就是不用递归而用栈，我们用栈存储左子树上的节点，遇到右子树上的点时，我们就从栈中往外推值，直到找到右子树的根节点为止。然后将右子树再送入栈中循环。

# Definition for a binary tree node.
# class TreeNode:
#     def __init__(self, x):
#         self.val = x
#         self.left = None
#         self.right = None

class Solution:
    def bstFromPreorder(self, preorder: List[int]) -> TreeNode:
        if len(preorder) == 0:
            return None
        ##换一种写法，不使用递归求解而是用栈。
        root = TreeNode(preorder[0])
        help_stack = [root]
        for val in preorder[1:]:
            if help_stack[-1].val > val:
                help_stack[-1].left = TreeNode(val)

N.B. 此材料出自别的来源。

/-- **THE REGIME TWIN, ANALYTIC CURRENCY** (§2 `spine_rec13COn_at_readingOfRecord₁₃` with `h22 := YMDAG.N22.s_N22_readingOfRecord₁₃On_of_s_N18_analytic w1 ℓ₃ ne2 ne1 Rg h18 hcoh hA
hnum`; every input asked ONLY of admissible tuples with provisos IN THE REGIME) ⇒ `Spine (IsRecordOfRecord₁₃COn Rg)`. [bookkeeping] -/
theorem spine_rec13COn_at_readingOfRecord₁₃_of_s_N18_analytic
    (h14 : S_N14 (RRec₁₃On (readingOfRecord₁₃ w1 ℓ₃ ne2 ne1) Rg)) (h15 : S_N15 (RRec₁₃On (readingOfRecord₁₃ w1 ℓ₃ ne2 ne1) Rg))
    (h16 : S_N16 (RRec₁₃On (readingOfRecord₁₃ w1 ℓ₃ ne2 ne1) Rg)) (h18 : S_N18 (RRec₁₃On (readingOfRecord₁₃ w1 ℓ₃ ne2 ne1) Rg))
    (hD4 : S_D4 (RRec₁₃On (readingOfRecord₁₃ w1 ℓ₃ ne2 ne1) Rg))
    (hcoh : ∀ (F : T4Family) (θ : Stage13Params F N), θ.Provisos₁₃ F N → Rg F θ → θ.Admissible F N →
      (∀ (k : ℕ) (X₁ : Node00.W1.Dom (F.P k) θ.τ9.M), (((w1 F θ).pairing k).pair X₁).1 = X₁.1 + 1) ∧
      (∀ (k : ℕ) (X₁ : Node00.W1.Dom (F.P k) θ.τ9.M),
        (domSys (F.P (k + 1)) θ.τ9.M (((w1 F θ).pairing k).pair X₁).1).dj (((w1 F θ).pairing k).pair X₁).2 = (domSys (F.P k) θ.τ9.M X₁.1).dj X₁.2) ∧
      (∀ (k : ℕ) (X : Node00.W1.Dom (F.P (k + 1)) θ.τ9.M), 1 ≤ X.1 → ∃ X₁ : Node00.W1.Dom (F.P k) θ.τ9.M, ((w1 F θ).pairing k).pair X₁ = X) ∧
      (∀ (k : ℕ) (U : ((w1 F θ).pairing (k + 1)).BgA), ∃ U₁ : ((w1 F θ).pairing k).BgB, ((w1 F θ).pairing k).embB U₁ = ((w1 F θ).pairing (k + 1)).embA U) ∧
      (∀ (k : ℕ) (g : ℕ → ℝ) (U : ((w1 F θ).pairing k).BgA) (X : Node00.W1.Dom (F.P k) θ.τ9.M), k < X.1 → ((w1 F θ).pairing k).EA ((w1 F θ).S k) g U X = 0))
    (hA : ∀ (F : T4Family) (θ : Stage13Params F N), θ.Provisos₁₃ F N → Rg F θ → θ.Admissible F N → ∀ (k : ℕ),
      ∀ g ∈ Window θ.γ, ∀ (U : (((w1 F θ).u3Objects θ.γ).levelCarriers k).BgA) (X : (((w1 F θ).u3Objects θ.γ).levelCarriers k).Dom) (i : ℕ),
        i < (((w1 F θ).u3Objects θ.γ).levelCarriers k).scale X → ∃ (Fz : ℂ → ℂ) (Dset : Set ℂ), DifferentiableOn ℂ Fz Dset ∧
          (∀ z ∈ Dset, ‖Fz z‖ ≤ (w1 F θ).li.A * (w1 F θ).li.μ ^ ((((w1 F θ).u3Objects θ.γ).levelCarriers k).scale X - 1 - i) *
            Real.exp (-(((w1 F θ).u3Objects θ.γ).κ * (((w1 F θ).u3Objects θ.γ).levelCarriers k).d X))) ∧
          (∀ t ∈ Ioc (0 : ℝ) θ.γ, closedBall (t : ℂ) (w1 F θ).li.r ⊆ Dset) ∧
          (∀ t ∈ Ioc (0 : ℝ) θ.γ, Fz t = (((w1 F θ).u3Objects θ.γ).EA k (Function.update g i t) U X : ℂ)))
    (hnum : ∀ (F : T4Family) (θ : Stage13Params F N), θ.Provisos₁₃ F N → Rg F θ → θ.Admissible F N →
      0 < (w1 F θ).li.C₀ ∧ 0 < (w1 F θ).li.θ₅ ∧ (w1 F θ).li.θ₅ < 1 ∧ 0 ≤ (w1 F θ).li.C₅ ∧
        2 * (w1 F θ).li.C₅ / (1 - (w1 F θ).li.θ₅) ≤ (w1 F θ).li.C₀ ∧ 0 < (w1 F θ).li.A ∧ (w1 F θ).li.θ₅ ≤ (w1 F θ).li.μ ∧
        (w1 F θ).li.C₀ ≤ 2 * (w1 F θ).li.A ∧ 0 < (w1 F θ).li.r ∧ 0 < (w1 F θ).li.s ∧ (w1 F θ).li.s < 1)
    (h20 : S_N20 (SRec₁₃On cr Rg)) (h21 : S_N21 (SRec₁₃On cr Rg))
    (hx : ∀ (F : T4Family) (θ : Stage13Params F N) (hP : θ.Provisos₁₃ F N), Rg F θ → θ.Admissible F N →
      B16.EndStatementBPrinted (datumOfRecord₁₃ F N θ hP).C → DagBinding.EndpointExistence (datumOfRecord₁₃ F N θ hP).C.toB12 →
        ForSmallCouplings (datumOfRecord₁₃ F N θ hP) fun g₀ => ∀ os : List (ULoop F),
          0 < (cr F θ hP g₀ os).l₀ ∧ 0 < (cr F θ hP g₀ os).vol ∧
          (∀ (K : ℕ) (t : ℝ), |t| ≤ (cr F θ hP g₀ os).l₀ →
            T4GenFunBounds.schemeZ ((datumOfRecord₁₃ F N θ hP).scheme g₀) os ((cr F θ hP g₀ os).K₀ + K) t =
              ∑ τ ∈ (cr F θ hP g₀ os).T K, (cr F θ hP g₀ os).A K t τ) ∧
          (∀ (K : ℕ) (t : ℝ), |t| ≤ (cr F θ hP g₀ os).l₀ →
            T4GenFunBounds.schemeZ ((datumOfRecord₁₃ F N θ hP).scheme g₀) os ((cr F θ hP g₀ os).K₀ + K + 1) t =
              ∑ τ ∈ (cr F θ hP g₀ os).T K, (cr F θ hP g₀ os).B K t τ))
    (h19 : ∀ (F : T4Family) (θ : Stage13Params F N) (hP : θ.Provisos₁₃ F N), Rg F θ → θ.Admissible F N → ∀ (g₀ : ℕ → ℝ) (os : List (ULoop F)),
      (∀ k : ℕ, RatesAt (datumOfRecord₁₃ F N θ hP) (rateCarriersOfRecord₁₃ (readingOfRecord₁₃ w1 ℓ₃ ne2 ne1) F θ hP g₀ os k)) → letI := (cr F θ hP g₀ os).dec
        ∃ δ : ℕ → ℝ, NE7.Core (cr F θ hP g₀ os).l₀ (cr F θ hP g₀ os).vol (cr F θ hP g₀ os).T (cr F θ hP g₀ os).Bad
          (fun K t τ => (cr F θ hP g₀ os).A K t τ - (cr F θ hP g₀ os).shA K t τ) (fun K t τ => (cr F θ hP g₀ os).B K t τ - (cr F θ hP g₀ os).shB K t τ) δ ∧
          Summable δ) :
    Spine (N := N) fun F D w => Node00.IsRecordOfRecord₁₃COn F N Rg D w :=
  spine_rec13COn_at_readingOfRecord₁₃ cr w1 ℓ₃ ne2 ne1 Rg h14 h15 h16 h18
    (YMDAG.N22.s_N22_readingOfRecord₁₃On_of_s_N18_analytic w1 ℓ₃ ne2 ne1 Rg h18 hcoh hA hnum) hD4 h20 h21 hx h19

                help_stack.append(help_stack[-1].left)
                
            else:
                while help_stack and help_stack[-1].val < val:
                    temp = help_stack.pop()
                temp.right = TreeNode(val)
                help_stack.append(temp.right)
        return root